**Exercise inputs**
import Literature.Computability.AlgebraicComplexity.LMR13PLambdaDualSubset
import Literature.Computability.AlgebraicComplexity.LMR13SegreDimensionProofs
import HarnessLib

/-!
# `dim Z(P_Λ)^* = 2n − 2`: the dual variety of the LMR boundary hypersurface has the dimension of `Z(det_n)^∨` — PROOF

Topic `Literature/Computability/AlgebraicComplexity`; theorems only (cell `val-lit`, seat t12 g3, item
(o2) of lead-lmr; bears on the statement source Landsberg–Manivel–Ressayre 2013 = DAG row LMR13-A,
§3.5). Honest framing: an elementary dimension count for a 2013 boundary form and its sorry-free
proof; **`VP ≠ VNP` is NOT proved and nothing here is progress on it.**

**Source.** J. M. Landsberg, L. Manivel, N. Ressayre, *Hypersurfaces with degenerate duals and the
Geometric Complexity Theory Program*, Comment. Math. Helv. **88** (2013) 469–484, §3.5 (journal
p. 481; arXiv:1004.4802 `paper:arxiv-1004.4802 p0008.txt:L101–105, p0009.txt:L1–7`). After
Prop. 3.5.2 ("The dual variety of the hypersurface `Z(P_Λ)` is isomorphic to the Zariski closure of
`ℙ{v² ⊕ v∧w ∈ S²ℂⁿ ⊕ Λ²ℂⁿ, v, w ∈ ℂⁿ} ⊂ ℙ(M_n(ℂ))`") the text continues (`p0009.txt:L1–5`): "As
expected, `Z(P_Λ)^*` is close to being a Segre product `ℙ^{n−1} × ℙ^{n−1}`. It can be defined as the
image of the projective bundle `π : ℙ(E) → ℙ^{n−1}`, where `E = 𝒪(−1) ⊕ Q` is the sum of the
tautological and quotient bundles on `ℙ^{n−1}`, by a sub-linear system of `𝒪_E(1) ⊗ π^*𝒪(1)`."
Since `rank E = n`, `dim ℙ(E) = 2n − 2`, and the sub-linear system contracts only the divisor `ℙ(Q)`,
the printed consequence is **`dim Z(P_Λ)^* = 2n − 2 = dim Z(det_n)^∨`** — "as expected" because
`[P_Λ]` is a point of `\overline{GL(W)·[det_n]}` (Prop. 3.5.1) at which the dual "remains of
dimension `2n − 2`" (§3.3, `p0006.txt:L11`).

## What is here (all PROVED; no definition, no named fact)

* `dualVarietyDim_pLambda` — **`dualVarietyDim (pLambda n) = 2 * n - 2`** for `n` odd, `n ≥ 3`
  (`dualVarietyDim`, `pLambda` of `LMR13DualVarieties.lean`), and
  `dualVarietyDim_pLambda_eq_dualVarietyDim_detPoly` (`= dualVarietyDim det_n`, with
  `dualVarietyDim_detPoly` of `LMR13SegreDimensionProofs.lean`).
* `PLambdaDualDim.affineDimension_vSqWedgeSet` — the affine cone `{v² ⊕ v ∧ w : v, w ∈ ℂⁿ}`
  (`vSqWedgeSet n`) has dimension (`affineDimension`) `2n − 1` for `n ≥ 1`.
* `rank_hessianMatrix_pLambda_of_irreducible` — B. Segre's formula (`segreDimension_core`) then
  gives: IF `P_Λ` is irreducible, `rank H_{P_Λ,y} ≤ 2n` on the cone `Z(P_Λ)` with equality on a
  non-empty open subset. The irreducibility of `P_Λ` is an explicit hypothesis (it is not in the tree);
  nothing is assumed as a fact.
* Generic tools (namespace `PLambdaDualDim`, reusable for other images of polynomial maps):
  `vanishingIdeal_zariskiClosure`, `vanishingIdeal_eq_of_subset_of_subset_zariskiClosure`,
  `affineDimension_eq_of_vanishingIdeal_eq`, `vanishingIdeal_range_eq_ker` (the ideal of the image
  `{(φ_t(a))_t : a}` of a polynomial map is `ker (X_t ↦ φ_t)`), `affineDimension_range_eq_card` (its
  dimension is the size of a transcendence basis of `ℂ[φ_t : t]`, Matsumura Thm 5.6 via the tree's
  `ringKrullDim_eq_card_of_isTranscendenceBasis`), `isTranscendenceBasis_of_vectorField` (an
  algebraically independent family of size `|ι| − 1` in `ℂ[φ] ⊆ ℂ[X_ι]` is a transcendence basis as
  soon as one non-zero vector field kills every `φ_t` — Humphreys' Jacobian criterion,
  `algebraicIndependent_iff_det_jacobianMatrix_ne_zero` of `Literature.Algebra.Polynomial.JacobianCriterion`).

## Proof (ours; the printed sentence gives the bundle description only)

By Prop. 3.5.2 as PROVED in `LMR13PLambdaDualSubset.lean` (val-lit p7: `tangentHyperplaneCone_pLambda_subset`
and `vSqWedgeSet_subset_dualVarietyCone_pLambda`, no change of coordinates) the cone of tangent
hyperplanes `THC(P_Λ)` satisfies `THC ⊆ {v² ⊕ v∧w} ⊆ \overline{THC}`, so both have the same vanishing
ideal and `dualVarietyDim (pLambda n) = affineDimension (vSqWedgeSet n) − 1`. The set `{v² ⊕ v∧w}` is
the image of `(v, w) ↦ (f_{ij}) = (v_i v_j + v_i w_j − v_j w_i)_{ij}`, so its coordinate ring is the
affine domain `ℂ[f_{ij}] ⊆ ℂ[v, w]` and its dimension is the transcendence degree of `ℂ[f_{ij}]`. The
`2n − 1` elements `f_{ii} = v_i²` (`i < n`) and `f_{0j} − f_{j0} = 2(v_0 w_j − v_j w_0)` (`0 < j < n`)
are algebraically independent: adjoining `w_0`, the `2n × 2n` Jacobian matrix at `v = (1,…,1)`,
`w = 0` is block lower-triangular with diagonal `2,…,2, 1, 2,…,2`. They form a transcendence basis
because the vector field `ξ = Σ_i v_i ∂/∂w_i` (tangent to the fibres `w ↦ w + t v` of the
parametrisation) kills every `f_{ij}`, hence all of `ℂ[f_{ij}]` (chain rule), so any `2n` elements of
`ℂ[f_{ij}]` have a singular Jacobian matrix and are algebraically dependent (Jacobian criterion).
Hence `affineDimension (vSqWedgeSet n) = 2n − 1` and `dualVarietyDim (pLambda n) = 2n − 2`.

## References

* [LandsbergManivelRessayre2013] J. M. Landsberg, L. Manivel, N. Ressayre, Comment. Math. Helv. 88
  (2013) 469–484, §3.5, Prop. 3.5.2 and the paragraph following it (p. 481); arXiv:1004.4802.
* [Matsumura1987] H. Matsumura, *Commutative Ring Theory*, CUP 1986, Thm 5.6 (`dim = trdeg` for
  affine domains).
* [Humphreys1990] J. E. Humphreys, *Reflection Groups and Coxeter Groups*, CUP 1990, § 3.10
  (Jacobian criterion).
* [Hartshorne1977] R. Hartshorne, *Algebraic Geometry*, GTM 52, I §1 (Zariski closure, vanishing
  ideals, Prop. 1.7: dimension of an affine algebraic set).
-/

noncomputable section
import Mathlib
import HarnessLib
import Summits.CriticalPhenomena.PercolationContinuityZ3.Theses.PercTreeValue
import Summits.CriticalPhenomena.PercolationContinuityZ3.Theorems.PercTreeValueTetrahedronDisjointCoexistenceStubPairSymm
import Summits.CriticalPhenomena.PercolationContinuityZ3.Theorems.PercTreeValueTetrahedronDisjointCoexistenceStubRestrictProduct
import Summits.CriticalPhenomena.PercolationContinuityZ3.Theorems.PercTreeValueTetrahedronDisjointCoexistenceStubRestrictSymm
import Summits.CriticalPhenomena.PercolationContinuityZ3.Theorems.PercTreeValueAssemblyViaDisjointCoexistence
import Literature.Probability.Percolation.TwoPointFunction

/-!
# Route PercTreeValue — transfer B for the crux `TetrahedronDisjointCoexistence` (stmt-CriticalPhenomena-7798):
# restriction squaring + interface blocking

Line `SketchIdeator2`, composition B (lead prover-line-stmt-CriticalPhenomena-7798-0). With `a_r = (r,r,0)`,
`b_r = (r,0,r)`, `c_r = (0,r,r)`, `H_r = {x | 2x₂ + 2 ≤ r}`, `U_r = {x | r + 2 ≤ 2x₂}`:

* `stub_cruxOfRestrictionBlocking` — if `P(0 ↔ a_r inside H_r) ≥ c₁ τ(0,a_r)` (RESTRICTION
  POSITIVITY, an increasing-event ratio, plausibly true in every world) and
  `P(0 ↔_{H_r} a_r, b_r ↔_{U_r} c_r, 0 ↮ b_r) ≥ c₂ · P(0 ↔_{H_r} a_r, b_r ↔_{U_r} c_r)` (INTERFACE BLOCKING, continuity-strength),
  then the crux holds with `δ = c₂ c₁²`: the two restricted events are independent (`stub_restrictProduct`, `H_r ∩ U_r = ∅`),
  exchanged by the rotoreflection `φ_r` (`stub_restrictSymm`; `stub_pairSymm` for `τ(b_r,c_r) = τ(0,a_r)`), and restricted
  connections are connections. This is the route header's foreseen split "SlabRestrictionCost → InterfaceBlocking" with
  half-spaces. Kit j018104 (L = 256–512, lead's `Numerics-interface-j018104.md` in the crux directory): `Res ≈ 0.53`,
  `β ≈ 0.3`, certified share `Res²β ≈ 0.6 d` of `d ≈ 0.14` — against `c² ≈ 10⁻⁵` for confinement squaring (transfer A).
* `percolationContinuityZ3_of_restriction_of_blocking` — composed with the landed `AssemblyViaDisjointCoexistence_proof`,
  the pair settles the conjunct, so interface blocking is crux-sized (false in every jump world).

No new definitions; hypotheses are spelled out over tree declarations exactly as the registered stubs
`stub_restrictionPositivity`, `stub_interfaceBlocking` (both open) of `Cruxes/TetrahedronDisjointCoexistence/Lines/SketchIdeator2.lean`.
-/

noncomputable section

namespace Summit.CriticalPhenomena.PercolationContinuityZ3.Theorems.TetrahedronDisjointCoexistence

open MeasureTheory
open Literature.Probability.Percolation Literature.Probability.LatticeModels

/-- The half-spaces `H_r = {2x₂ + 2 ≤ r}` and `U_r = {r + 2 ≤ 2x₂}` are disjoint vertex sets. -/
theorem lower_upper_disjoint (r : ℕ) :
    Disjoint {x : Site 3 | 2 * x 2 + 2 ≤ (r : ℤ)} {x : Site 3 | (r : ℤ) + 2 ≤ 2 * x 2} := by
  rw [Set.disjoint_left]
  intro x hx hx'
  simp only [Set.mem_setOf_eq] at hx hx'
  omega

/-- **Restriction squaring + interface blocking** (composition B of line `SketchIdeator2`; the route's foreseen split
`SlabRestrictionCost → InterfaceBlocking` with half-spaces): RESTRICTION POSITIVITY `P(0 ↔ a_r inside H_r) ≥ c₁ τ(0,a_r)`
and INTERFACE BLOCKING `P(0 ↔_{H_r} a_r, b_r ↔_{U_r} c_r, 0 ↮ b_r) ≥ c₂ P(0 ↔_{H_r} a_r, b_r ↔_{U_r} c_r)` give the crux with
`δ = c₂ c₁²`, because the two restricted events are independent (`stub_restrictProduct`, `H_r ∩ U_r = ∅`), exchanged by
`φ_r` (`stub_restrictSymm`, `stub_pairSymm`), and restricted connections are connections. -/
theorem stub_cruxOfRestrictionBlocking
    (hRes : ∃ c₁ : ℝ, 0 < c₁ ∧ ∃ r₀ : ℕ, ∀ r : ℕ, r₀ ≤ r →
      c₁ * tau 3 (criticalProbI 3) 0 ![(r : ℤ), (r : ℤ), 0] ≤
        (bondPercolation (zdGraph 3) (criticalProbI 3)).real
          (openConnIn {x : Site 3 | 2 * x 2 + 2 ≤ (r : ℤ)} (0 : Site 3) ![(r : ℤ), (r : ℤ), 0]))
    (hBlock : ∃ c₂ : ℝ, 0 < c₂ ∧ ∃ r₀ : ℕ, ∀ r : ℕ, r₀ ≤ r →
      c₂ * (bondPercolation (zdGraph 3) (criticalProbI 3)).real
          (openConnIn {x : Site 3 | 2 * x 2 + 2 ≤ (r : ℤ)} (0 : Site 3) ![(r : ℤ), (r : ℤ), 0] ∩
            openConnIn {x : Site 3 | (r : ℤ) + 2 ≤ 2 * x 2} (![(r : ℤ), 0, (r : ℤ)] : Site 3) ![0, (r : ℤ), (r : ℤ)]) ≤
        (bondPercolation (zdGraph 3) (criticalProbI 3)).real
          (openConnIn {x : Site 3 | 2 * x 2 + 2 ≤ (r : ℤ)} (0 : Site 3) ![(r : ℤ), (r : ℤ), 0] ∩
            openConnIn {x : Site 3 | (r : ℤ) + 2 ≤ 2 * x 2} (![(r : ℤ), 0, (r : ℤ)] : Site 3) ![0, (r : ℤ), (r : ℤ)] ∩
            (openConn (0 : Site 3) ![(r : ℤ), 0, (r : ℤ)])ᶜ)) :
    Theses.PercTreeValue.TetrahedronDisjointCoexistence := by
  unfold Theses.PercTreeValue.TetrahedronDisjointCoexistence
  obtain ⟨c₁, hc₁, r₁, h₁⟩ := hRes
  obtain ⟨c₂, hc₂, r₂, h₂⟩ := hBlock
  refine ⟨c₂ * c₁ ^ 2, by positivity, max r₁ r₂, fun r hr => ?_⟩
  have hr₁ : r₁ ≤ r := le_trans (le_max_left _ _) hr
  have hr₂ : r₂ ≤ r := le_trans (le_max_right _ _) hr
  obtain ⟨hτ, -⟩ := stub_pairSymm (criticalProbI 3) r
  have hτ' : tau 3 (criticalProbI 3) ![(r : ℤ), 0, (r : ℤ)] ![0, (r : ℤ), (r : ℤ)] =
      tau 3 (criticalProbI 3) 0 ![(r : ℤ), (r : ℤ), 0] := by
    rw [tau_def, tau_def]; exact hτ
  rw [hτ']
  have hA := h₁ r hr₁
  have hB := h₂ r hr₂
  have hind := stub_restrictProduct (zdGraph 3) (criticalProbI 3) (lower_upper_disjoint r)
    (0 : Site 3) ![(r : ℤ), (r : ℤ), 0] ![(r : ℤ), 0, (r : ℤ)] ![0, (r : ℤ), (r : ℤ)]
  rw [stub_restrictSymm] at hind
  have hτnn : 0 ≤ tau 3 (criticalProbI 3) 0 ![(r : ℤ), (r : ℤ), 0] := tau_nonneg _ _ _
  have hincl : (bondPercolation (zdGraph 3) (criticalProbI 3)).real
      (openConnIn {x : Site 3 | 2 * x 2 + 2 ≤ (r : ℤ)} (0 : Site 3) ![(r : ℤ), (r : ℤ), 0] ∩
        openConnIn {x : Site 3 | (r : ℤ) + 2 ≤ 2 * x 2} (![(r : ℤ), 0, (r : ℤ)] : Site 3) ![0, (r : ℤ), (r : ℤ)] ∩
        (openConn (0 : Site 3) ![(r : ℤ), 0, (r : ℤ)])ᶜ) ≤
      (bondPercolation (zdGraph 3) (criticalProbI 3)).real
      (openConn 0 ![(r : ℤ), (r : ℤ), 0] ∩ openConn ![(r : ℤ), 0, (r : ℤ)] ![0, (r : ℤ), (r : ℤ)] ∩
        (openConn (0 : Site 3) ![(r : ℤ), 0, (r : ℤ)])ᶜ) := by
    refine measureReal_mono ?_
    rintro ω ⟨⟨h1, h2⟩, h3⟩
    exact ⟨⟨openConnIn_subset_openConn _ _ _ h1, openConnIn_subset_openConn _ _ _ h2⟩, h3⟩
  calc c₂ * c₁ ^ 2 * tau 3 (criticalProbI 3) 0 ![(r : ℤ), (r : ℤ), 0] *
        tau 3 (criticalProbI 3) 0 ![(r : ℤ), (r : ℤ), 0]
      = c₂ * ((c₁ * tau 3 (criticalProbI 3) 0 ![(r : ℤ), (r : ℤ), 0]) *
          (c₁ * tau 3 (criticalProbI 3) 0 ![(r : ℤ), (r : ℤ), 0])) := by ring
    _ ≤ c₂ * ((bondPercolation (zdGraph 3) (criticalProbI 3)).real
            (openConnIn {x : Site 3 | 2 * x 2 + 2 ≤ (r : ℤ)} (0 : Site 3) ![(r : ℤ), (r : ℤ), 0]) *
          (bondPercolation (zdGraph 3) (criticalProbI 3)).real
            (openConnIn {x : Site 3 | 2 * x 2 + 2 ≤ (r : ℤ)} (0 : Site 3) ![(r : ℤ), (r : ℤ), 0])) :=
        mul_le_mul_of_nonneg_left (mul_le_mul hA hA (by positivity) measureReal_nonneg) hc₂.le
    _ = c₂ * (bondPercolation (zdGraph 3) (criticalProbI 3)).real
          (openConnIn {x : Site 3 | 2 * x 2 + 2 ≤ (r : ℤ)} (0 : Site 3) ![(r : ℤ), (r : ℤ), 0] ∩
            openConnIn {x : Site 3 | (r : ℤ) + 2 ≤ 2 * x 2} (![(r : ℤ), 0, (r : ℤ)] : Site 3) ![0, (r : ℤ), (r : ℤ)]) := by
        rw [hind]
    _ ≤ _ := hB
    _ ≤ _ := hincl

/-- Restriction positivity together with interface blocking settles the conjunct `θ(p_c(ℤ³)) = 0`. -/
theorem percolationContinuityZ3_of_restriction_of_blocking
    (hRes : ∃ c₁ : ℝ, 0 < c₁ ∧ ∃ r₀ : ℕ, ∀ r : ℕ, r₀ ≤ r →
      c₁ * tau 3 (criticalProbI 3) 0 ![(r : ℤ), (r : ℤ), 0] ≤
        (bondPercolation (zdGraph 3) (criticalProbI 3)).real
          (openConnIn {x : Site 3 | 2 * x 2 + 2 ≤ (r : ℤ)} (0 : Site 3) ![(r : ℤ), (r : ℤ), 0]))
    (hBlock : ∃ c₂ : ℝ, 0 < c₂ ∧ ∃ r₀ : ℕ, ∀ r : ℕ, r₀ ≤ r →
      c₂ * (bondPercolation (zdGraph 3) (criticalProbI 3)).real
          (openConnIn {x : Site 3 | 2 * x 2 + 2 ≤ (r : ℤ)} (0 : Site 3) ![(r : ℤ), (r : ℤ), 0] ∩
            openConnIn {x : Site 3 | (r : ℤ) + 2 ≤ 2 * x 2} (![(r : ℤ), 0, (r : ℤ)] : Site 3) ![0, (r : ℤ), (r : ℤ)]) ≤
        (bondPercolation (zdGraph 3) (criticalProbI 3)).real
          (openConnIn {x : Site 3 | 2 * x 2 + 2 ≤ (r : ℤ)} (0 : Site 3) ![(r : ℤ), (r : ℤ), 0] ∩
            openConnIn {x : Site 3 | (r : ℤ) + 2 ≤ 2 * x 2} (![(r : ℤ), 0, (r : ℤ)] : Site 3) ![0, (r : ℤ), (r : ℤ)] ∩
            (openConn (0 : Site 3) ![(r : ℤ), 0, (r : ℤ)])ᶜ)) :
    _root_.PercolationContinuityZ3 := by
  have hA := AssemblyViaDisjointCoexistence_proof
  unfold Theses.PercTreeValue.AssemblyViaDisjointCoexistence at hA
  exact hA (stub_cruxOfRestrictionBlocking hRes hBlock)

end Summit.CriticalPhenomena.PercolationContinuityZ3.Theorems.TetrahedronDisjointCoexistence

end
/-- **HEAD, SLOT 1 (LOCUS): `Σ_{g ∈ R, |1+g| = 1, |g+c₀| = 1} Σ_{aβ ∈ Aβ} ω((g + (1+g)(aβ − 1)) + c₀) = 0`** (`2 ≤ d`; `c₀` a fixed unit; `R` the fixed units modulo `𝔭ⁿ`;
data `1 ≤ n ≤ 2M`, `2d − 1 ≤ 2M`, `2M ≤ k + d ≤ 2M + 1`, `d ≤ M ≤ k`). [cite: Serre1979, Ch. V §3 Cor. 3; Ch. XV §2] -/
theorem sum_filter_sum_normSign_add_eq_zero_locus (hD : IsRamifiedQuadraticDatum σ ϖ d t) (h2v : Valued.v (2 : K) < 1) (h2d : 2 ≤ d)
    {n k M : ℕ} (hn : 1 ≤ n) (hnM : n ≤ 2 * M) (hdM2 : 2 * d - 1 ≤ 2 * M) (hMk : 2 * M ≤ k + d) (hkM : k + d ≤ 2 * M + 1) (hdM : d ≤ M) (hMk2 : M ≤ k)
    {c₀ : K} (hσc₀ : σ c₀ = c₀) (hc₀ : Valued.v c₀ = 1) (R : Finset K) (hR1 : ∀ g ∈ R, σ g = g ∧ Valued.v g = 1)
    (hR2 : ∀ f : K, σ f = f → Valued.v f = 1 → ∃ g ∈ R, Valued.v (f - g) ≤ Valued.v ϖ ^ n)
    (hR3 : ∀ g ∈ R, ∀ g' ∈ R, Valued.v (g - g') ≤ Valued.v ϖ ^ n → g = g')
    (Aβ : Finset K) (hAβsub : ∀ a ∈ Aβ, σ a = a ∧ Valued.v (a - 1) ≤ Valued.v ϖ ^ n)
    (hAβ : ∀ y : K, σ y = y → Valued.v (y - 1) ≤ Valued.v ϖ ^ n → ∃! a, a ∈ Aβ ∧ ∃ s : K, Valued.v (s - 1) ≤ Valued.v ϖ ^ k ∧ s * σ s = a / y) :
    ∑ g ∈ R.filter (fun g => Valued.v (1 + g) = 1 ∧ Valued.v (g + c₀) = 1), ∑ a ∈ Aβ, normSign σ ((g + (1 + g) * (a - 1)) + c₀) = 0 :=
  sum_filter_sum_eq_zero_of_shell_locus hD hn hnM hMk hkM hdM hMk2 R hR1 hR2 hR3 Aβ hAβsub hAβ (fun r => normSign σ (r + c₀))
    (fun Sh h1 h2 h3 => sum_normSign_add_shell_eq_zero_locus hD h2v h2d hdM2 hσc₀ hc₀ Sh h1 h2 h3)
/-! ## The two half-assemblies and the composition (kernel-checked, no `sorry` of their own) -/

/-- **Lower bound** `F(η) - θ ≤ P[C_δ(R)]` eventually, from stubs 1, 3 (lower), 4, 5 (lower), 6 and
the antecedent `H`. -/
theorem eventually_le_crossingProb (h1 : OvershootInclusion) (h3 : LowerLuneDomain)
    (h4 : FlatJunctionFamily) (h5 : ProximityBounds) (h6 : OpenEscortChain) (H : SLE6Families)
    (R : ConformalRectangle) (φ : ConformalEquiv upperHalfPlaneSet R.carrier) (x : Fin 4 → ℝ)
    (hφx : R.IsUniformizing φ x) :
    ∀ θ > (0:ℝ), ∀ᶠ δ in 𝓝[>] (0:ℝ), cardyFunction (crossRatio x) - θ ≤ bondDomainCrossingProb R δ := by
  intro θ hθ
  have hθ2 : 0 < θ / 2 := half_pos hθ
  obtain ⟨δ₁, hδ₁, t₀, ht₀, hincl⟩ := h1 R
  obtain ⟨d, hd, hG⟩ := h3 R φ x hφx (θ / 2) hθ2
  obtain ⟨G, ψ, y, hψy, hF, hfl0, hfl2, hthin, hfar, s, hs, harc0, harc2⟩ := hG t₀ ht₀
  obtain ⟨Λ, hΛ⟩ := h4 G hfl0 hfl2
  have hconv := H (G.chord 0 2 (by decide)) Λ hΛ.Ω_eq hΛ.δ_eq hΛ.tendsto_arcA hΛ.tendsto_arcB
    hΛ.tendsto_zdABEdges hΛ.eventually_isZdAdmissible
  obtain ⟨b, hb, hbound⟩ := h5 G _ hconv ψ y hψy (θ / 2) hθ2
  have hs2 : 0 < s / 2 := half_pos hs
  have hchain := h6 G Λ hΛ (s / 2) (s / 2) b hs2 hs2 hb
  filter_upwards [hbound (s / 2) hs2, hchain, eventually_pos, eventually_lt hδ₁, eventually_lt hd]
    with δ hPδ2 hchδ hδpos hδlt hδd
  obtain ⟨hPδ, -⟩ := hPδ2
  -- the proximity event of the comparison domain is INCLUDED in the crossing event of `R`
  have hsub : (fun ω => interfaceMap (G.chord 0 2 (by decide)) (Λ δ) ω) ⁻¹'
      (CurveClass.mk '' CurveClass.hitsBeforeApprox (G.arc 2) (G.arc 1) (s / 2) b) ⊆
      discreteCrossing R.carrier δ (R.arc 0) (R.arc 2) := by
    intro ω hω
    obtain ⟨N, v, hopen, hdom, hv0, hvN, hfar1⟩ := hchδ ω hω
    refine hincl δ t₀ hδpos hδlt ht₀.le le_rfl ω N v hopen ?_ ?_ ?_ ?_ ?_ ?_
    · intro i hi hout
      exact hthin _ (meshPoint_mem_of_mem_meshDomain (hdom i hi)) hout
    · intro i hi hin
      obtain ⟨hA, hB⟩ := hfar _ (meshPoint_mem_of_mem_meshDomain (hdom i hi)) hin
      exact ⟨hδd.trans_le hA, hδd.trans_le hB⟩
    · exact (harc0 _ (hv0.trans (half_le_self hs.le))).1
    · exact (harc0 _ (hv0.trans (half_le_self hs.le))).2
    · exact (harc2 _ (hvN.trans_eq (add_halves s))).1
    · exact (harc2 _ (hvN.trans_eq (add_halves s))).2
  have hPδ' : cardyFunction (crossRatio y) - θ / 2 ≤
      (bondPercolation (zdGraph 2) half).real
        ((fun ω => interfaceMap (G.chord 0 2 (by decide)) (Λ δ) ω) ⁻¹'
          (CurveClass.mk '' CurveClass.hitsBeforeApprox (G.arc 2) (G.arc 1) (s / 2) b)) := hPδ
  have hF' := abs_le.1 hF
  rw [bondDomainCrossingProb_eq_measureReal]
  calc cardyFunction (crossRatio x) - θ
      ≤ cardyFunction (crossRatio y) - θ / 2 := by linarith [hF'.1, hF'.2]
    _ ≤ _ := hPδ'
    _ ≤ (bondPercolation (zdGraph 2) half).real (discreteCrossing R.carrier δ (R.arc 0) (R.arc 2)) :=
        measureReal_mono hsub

**Activity**
Please count the lines in the material above that hold the word "conjunct", and give only the total.

**Reply**
2